No, I am not chasing stars, trying to catch a rainbow or score for a famous football team. The goal that eludes me, is I’m afraid to say something far more mundane and basic. Something that most people take for granted, that they wouldn’t give a second thought to, that comes so naturally to every living thing in the animal kingdom. Yes, I am talking once again about sleep.
How I yearn to go to bed and close my eyes, to wake up and find it is a new day. To greet each morning feeling renewed and refreshed, with joy and enthusiasm. Instead I spend night alternately tossing or turning in a fruitless quest to sleep, or wandering around the house hoping that I may just reach a new level of exhaustion that will send me off into the unknown for at least a few hours.

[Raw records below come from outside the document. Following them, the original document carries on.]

import Summits.CriticalPhenomena.SAWScalingLimit.Theses.SAWRenewalTightness
import Summits.CriticalPhenomena.SAWScalingLimit.Theorems.SAWRenewalTightnessEventualTightConfinementRatioMono
import HarnessLib

/-!
# Crux `ConfinementPositivity` (stmt-CriticalPhenomena-17587), line `Sketch` (card sign-universality),
# stub T2 `stub_standardPairReduction`: the standard-pair statement implies the crux

Registered stub `stub_standardPairReduction` of the lead skeleton
`Cruxes/ConfinementPositivity/Lines/Sketch.lean` (hypothesis `hT` of its glue `ConfinementPositivity_of`):

  SPC (standard-pair confinement) → body of `SAWRenewalTightness.ConfinementPositivity`.

Here SPC says: for every Dobrushin domain `D = (Ω; a, b)` with an endpoint approximation, a radius `L`
with `closure Ω ⊆ B(0, L/2)` and a plug radius `0 < r ≤ |a - b|/8`, the critical SAW of the SOCKETED DISC
`Ω ∪ (B(0,L) ∖ (B̄(a,r) ∪ B̄(b,r)))` from `a_δ` to `b_δ` is, with probability `≥ c > 0` for `δ ∈ (0, δ₀]`,
an `Ω_δ`-walk all of whose vertices lie in the doubled socket balls `B(a,2r) ∪ B(b,2r)` or in a finite,
`δ`-independent complex of closed rectangles `Complex.Rectangle z w ⊆ Ω`.

## Proof (outer standardisation `T2 = T2a ∘ T2b`)

* T2b (`standardPair_socketedDisc_of_standardPair`, event inclusion): SPC implies the ONE-domain normal
  form SDC of the crux, "the critical SAW of the socketed disc of `D` is a `D_δ`-walk with probability
  `≥ c`" (drop the box-complex constraint).
* T2a (`standardPair_confinementPositivity_of_socketedDisc`): SDC implies the crux.  For a crux pair
  `(D' ⊆ D, d)` take `L = 2R` with `closure D ⊆ B(0, R)` and `r = min (d/2) (|a-b|/8)`.  The sockets of
  `D` inside `B̄(a,r) ∪ B̄(b,r)` lie in `D'`, so the two socketed discs COINCIDE
  (`standardPair_socketedDisc_eq`): `Ω_{L,r}(D') = Ω_{L,r}(D) ⊇ D ⊇ D'`.  For `δ` below the socket-nesting
  threshold of `D ⊆ Ω(D)` (`exists_meshDomain_subset_socket`, landed in `…ShellCrossingBoundSocketNesting`)
  and the Jordan-nesting threshold of `D' ⊆ D` (`JordanDomain.exists_forall_meshDomain_subset`), every
  `D'_δ`-walk is a `D_δ`-walk and every `D_δ`-walk is an `Ω(D')_δ`-walk with the same support
  (`exists_domainSAW_of_meshDomain_subset`), and the confinement probability is ANTITONE in the outer
  domain by the exact restriction identity (`ConfinementMono.law_setOf_exists_support_eq_anti`,
  `…EventualTightConfinementRatioMono`).  Hence `P_D[γ is a D'_δ-walk] ≥ P_{Ω(D')}[γ is a D'_δ-walk] ≥ c`.

Folklore lattice bookkeeping over landed tree lemmas; no new named fact, no `def`.
-/

noncomputable section

open MeasureTheory Set Metric Filter Topology
open scoped BigOperators ENNReal Topology
open Literature.Probability.RandomPlanarGeometry Literature.Probability.RandomPlanarGeometry.SAW
open Literature.Probability.LatticeModels

namespace Summit.CriticalPhenomena.SAWScalingLimit.Theorems

/-! ### T2b: SPC → SDC (event inclusion) -/

/-- **T2b.** The standard-pair event ("`γ` is a `D_δ`-walk living in the socket balls and the box
complex") is contained in the crux event ("`γ` is a `D_δ`-walk"), so SPC implies the one-domain normal
form SDC. [folklore] -/
theorem standardPair_socketedDisc_of_standardPair
    (h : ∀ (D : DobrushinDomain) (a b : ℝ → Site 2), SAW.IsEndpointApprox D a b →
      ∀ (L r : ℝ), closure D.carrier ⊆ Metric.ball (0 : ℂ) (L / 2) → 0 < r →
        8 * r ≤ dist (D.pt 0) (D.pt 1) →
        ∃ (B : Finset (ℂ × ℂ)) (c δ₀ : ℝ), (∀ p ∈ B, Complex.Rectangle p.1 p.2 ⊆ D.carrier) ∧
          0 < c ∧ 0 < δ₀ ∧ ∀ δ ∈ Set.Ioc (0 : ℝ) δ₀,
          ENNReal.ofReal c ≤
            SAW.law (D.carrier ∪ (Metric.ball (0 : ℂ) L \
                (Metric.closedBall (D.pt 0) r ∪ Metric.closedBall (D.pt 1) r))) δ (a δ) (b δ)
              {γ | ∃ γ' : SAW.DomainSAW D.carrier δ (a δ) (b δ),
                γ'.walk.support = γ.walk.support ∧
                ∀ v ∈ γ'.walk.support,
                  meshPoint δ v ∈ Metric.ball (D.pt 0) (2 * r) ∪ Metric.ball (D.pt 1) (2 * r) ∨
                  ∃ p ∈ B, meshPoint δ v ∈ Complex.Rectangle p.1 p.2}) :
    ∀ (D : DobrushinDomain) (a b : ℝ → Site 2), SAW.IsEndpointApprox D a b →
      ∀ (L r : ℝ), closure D.carrier ⊆ Metric.ball (0 : ℂ) (L / 2) → 0 < r →
        8 * r ≤ dist (D.pt 0) (D.pt 1) →
        ∃ c δ₀ : ℝ, 0 < c ∧ 0 < δ₀ ∧ ∀ δ ∈ Set.Ioc (0 : ℝ) δ₀,
          ENNReal.ofReal c ≤
            SAW.law (D.carrier ∪ (Metric.ball (0 : ℂ) L \
                (Metric.closedBall (D.pt 0) r ∪ Metric.closedBall (D.pt 1) r))) δ (a δ) (b δ)
              {γ | ∃ γ' : SAW.DomainSAW D.carrier δ (a δ) (b δ),
                γ'.walk.support = γ.walk.support} := by
  intro D a b hab L r hL hr hd
  obtain ⟨B, c, δ₀, -, hc, hδ₀, hconf⟩ := h D a b hab L r hL hr hd
  refine ⟨c, δ₀, hc, hδ₀, fun δ hδ => (hconf δ hδ).trans (measure_mono ?_)⟩
  rintro γ ⟨γ', hγ', -⟩
  exact ⟨γ', hγ'⟩

/-! ### T2a: SDC → the crux (outer standardisation) -/

/-- The socketed discs of a crux pair coincide: if `D' ⊆ D ⊆ B(0, L)` and
`D ∩ (B̄(a,r) ∪ B̄(b,r)) ⊆ D'`, then `D ∪ (B(0,L) ∖ plugs) = D' ∪ (B(0,L) ∖ plugs)`. [folklore] -/
theorem standardPair_socketedDisc_eq {D D' : Set ℂ} {a b : ℂ} {L r : ℝ} (hsub : D' ⊆ D)
    (hDL : D ⊆ ball (0 : ℂ) L) (hsock : D ∩ (closedBall a r ∪ closedBall b r) ⊆ D') :
    D ∪ (ball (0 : ℂ) L \ (closedBall a r ∪ closedBall b r)) =
      D' ∪ (ball (0 : ℂ) L \ (closedBall a r ∪ closedBall b r)) := by
  refine Subset.antisymm (union_subset (fun z hz => ?_) subset_union_right)
    (union_subset (hsub.trans subset_union_left) subset_union_right)
  by_cases h : z ∈ closedBall a r ∪ closedBall b r
  · exact Or.inl (hsock ⟨hz, h⟩)
  · exact Or.inr ⟨hDL hz, h⟩

/-- **T2a.** The one-domain normal form SDC ("the critical SAW of the socketed disc of `D` is a
`D_δ`-walk with probability `≥ c`") implies the crux: `P_D[γ is a D'_δ-walk] ≥
P_{Ω(D')}[γ is a D'_δ-walk]` because `Ω(D') = Ω(D) ⊇ D` with nested discrete domains for small `δ`
(socket nesting, Jordan nesting) and the confinement probability is antitone in the outer domain
(exact restriction identity). [folklore] -/
theorem standardPair_confinementPositivity_of_socketedDisc
    (h : ∀ (D : DobrushinDomain) (a b : ℝ → Site 2), SAW.IsEndpointApprox D a b →
      ∀ (L r : ℝ), closure D.carrier ⊆ Metric.ball (0 : ℂ) (L / 2) → 0 < r →
        8 * r ≤ dist (D.pt 0) (D.pt 1) →
        ∃ c δ₀ : ℝ, 0 < c ∧ 0 < δ₀ ∧ ∀ δ ∈ Set.Ioc (0 : ℝ) δ₀,
          ENNReal.ofReal c ≤
            SAW.law (D.carrier ∪ (Metric.ball (0 : ℂ) L \
                (Metric.closedBall (D.pt 0) r ∪ Metric.closedBall (D.pt 1) r))) δ (a δ) (b δ)
              {γ | ∃ γ' : SAW.DomainSAW D.carrier δ (a δ) (b δ),
                γ'.walk.support = γ.walk.support}) :
    ∀ (D D' : DobrushinDomain) (a b : ℝ → Site 2) (d : ℝ), 0 < d → D'.carrier ⊆ D.carrier →
      D'.pt 0 = D.pt 0 → D'.pt 1 = D.pt 1 →
      D.carrier ∩ (Metric.ball (D.pt 0) d ∪ Metric.ball (D.pt 1) d) ⊆ D'.carrier →
      SAW.IsEndpointApprox D' a b → ∃ c δ₀ : ℝ, 0 < c ∧ 0 < δ₀ ∧ ∀ δ ∈ Set.Ioc (0 : ℝ) δ₀,
        ENNReal.ofReal c ≤ SAW.law D.carrier δ (a δ) (b δ)
          {γ | ∃ γ' : SAW.DomainSAW D'.carrier δ (a δ) (b δ), γ'.walk.support = γ.walk.support} := by
  intro D D' a b d hd hsub h0 h1 hsock hab
  -- the disc radius `L = 2R`
  obtain ⟨R, hR⟩ := D.isBounded.closure.subset_ball (0 : ℂ)
  have hRpos : 0 < R := pos_of_mem_ball (hR (subset_closure D.nonempty.some_mem))
  have hL : closure D.carrier ⊆ ball (0 : ℂ) (2 * R / 2) := by
    rw [show (2 * R / 2 : ℝ) = R by ring]
    exact hR
  have hL' : closure D'.carrier ⊆ ball (0 : ℂ) (2 * R / 2) := (closure_mono hsub).trans hL
  have hDL : D.carrier ⊆ ball (0 : ℂ) (2 * R) :=
    subset_closure.trans (hR.trans (ball_subset_ball (by linarith)))
  -- the plug radius `r`
  have hne : D.pt 0 ≠ D.pt 1 := D.pt_injective.ne (by decide)
  set r : ℝ := min (d / 2) (dist (D.pt 0) (D.pt 1) / 8) with hr_def
  have hr : 0 < r := lt_min (half_pos hd) (div_pos (dist_pos.2 hne) (by norm_num))
  have hrd : r < d := (min_le_left _ _).trans_lt (half_lt_self hd)
  have hd8 : 8 * r ≤ dist (D.pt 0) (D.pt 1) := by
    have := min_le_right (d / 2) (dist (D.pt 0) (D.pt 1) / 8)
    rw [← hr_def] at this
    linarith
  have hd8' : 8 * r ≤ dist (D'.pt 0) (D'.pt 1) := by rwa [h0, h1]
  -- SDC for `D'`
  obtain ⟨c, δ₀, hc, hδ₀, hconf⟩ := h D' a b hab (2 * R) r hL' hr hd8'
  -- nesting thresholds
  obtain ⟨δ₁, hδ₁, hn₁⟩ := exists_meshDomain_subset_socket D hL hr hd8
  obtain ⟨δ₂, hδ₂, hn₂⟩ :=
    D'.toJordanDomain.exists_forall_meshDomain_subset D.toJordanDomain hsub
  -- the two socketed discs coincide
  have hsock' : D.carrier ∩ (closedBall (D.pt 0) r ∪ closedBall (D.pt 1) r) ⊆ D'.carrier := by
    refine fun z hz => hsock ⟨hz.1, ?_⟩
    rcases hz.2 with hz0 | hz1
    · exact Or.inl (mem_ball.2 ((mem_closedBall.1 hz0).trans_lt hrd))
    · exact Or.inr (mem_ball.2 ((mem_closedBall.1 hz1).trans_lt hrd))
  have hΩ := standardPair_socketedDisc_eq (L := 2 * R) hsub hDL hsock'
  rw [hΩ] at hn₁
  rw [← h0, ← h1] at hn₁ hΩ
  have hDΩ : D.carrier ⊆ D'.carrier ∪ (ball (0 : ℂ) (2 * R) \
      (closedBall (D'.pt 0) r ∪ closedBall (D'.pt 1) r)) := by
    rw [← hΩ]
    exact subset_union_left
  refine ⟨c, min δ₀ (min δ₁ δ₂), hc, lt_min hδ₀ (lt_min hδ₁ hδ₂), fun δ hδ => ?_⟩
  have hδ0 : δ ∈ Set.Ioc (0 : ℝ) δ₀ := ⟨hδ.1, hδ.2.trans (min_le_left _ _)⟩
  have hδ1 : δ ≤ δ₁ := hδ.2.trans ((min_le_right _ _).trans (min_le_left _ _))
  have hδ2 : δ ≤ δ₂ := hδ.2.trans ((min_le_right _ _).trans (min_le_right _ _))
  -- nesting of the walks at mesh `δ`
  have hN₁₃ : ∀ γ' : SAW.DomainSAW D'.carrier δ (a δ) (b δ),
      ∃ γ : SAW.DomainSAW D.carrier δ (a δ) (b δ), γ.walk.support = γ'.walk.support :=
    fun γ' => exists_domainSAW_of_meshDomain_subset hsub (hn₂ δ hδ.1 hδ2) γ'
  have hN₃₄ : ∀ γ' : SAW.DomainSAW D.carrier δ (a δ) (b δ),
      ∃ γ : SAW.DomainSAW (D'.carrier ∪ (ball (0 : ℂ) (2 * R) \
        (closedBall (D'.pt 0) r ∪ closedBall (D'.pt 1) r))) δ (a δ) (b δ),
        γ.walk.support = γ'.walk.support :=
    fun γ' => exists_domainSAW_of_meshDomain_subset hDΩ (hn₁ δ hδ.1 hδ1) γ'
  exact (hconf δ hδ0).trans (ConfinementMono.law_setOf_exists_support_eq_anti hN₁₃ hN₃₄)

/-! ### The registered stub T2 = T2a ∘ T2b -/

/-- **Stub T2 `stub_standardPairReduction`** (registered signature, verbatim): the standard-pair
statement SPC implies the body of the crux `SAWRenewalTightness.ConfinementPositivity`, by the outer
standardisation `T2a ∘ T2b` (socketed disc, socket nesting, antitonicity of the confinement probability
in the outer domain). [folklore] -/
theorem stub_standardPairReduction :
    (∀ (D : DobrushinDomain) (a b : ℝ → Site 2), SAW.IsEndpointApprox D a b →
      ∀ (L r : ℝ), closure D.carrier ⊆ Metric.ball (0 : ℂ) (L / 2) → 0 < r →
        8 * r ≤ dist (D.pt 0) (D.pt 1) →
        ∃ (B : Finset (ℂ × ℂ)) (c δ₀ : ℝ), (∀ p ∈ B, Complex.Rectangle p.1 p.2 ⊆ D.carrier) ∧
          0 < c ∧ 0 < δ₀ ∧ ∀ δ ∈ Set.Ioc (0 : ℝ) δ₀,
          ENNReal.ofReal c ≤
            SAW.law (D.carrier ∪ (Metric.ball (0 : ℂ) L \
                (Metric.closedBall (D.pt 0) r ∪ Metric.closedBall (D.pt 1) r))) δ (a δ) (b δ)
              {γ | ∃ γ' : SAW.DomainSAW D.carrier δ (a δ) (b δ),
                γ'.walk.support = γ.walk.support ∧
                ∀ v ∈ γ'.walk.support,
                  meshPoint δ v ∈ Metric.ball (D.pt 0) (2 * r) ∪ Metric.ball (D.pt 1) (2 * r) ∨
                  ∃ p ∈ B, meshPoint δ v ∈ Complex.Rectangle p.1 p.2}) →
    (∀ (D D' : DobrushinDomain) (a b : ℝ → Site 2) (d : ℝ), 0 < d → D'.carrier ⊆ D.carrier →
      D'.pt 0 = D.pt 0 → D'.pt 1 = D.pt 1 →
      D.carrier ∩ (Metric.ball (D.pt 0) d ∪ Metric.ball (D.pt 1) d) ⊆ D'.carrier →
      SAW.IsEndpointApprox D' a b → ∃ c δ₀ : ℝ, 0 < c ∧ 0 < δ₀ ∧ ∀ δ ∈ Set.Ioc (0 : ℝ) δ₀,
        ENNReal.ofReal c ≤ SAW.law D.carrier δ (a δ) (b δ)
          {γ | ∃ γ' : SAW.DomainSAW D'.carrier δ (a δ) (b δ), γ'.walk.support = γ.walk.support}) := by
  intro h
  exact standardPair_confinementPositivity_of_socketedDisc (standardPair_socketedDisc_of_standardPair h)

end Summit.CriticalPhenomena.SAWScalingLimit.Theorems

end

Other people I know look forward to their days, they make plans for the weekend and nights out, I concentrate on merely getting through each day. I have to set reminders on my phone so I remember to go places, collect children or take them to their activities. I even have one to remind me to do the shopping. I am so tired that I will pick up the phone and forget who I was about to ring, I lose my train of thought half way through a sentence and often will have no idea what I even began to talk about. I ask questions then immediately forget the answers.
At the moment, just putting one foot in front of the other takes a tremendous effort, the kids keep asking why I have walked or come on the bus to collect them, why can’t we use the car. We can’t use the car because I don’t feel safe driving it, even locally around routes I know well. I am afraid that I may drop off at the wheel, or lose concentration, and subsequently control of the car. My reflexes are not what they should be, and behind the wheel of a lethal machine is the last place I want to put them to the test. Besides which, how could I ever live with myself if something happened to one of the children while I was driving, so we walk or use the bus.
I get through each day, doing the minimum of housework, cooking etc., only the very essential things get done. My whole being craves sleep, my mind is befuddled and confused but will not settle. I have tried everything, yoga, aromatherapy massages, no caffeine, no chocolate, vitamins, herbal remedies, hypnosis CDs, binaural beats. Every remedy I can lay my hands on, but so far nothing has worked. I have had one night’s sleep in the last month and that actually left me feeling worse. My GP refuses to prescribe anything that may give me a night’s sleep, too addictive apparently. It is “probably just a phase, a time in my life”, something I need to learn to accept as I get older and my body changes. I wonder how many doctors would accept night after night of lying awake wondering when sleep will come?
I need a reason, a cure not excuses. So that is my goal for now, I am giving up on trying to sleep and going to focus on finding out why it so eludes me, if it is just that time of life then surely there must be something that be done about it. I see no reason why in this age of knowledge and technology I should have to suffer so.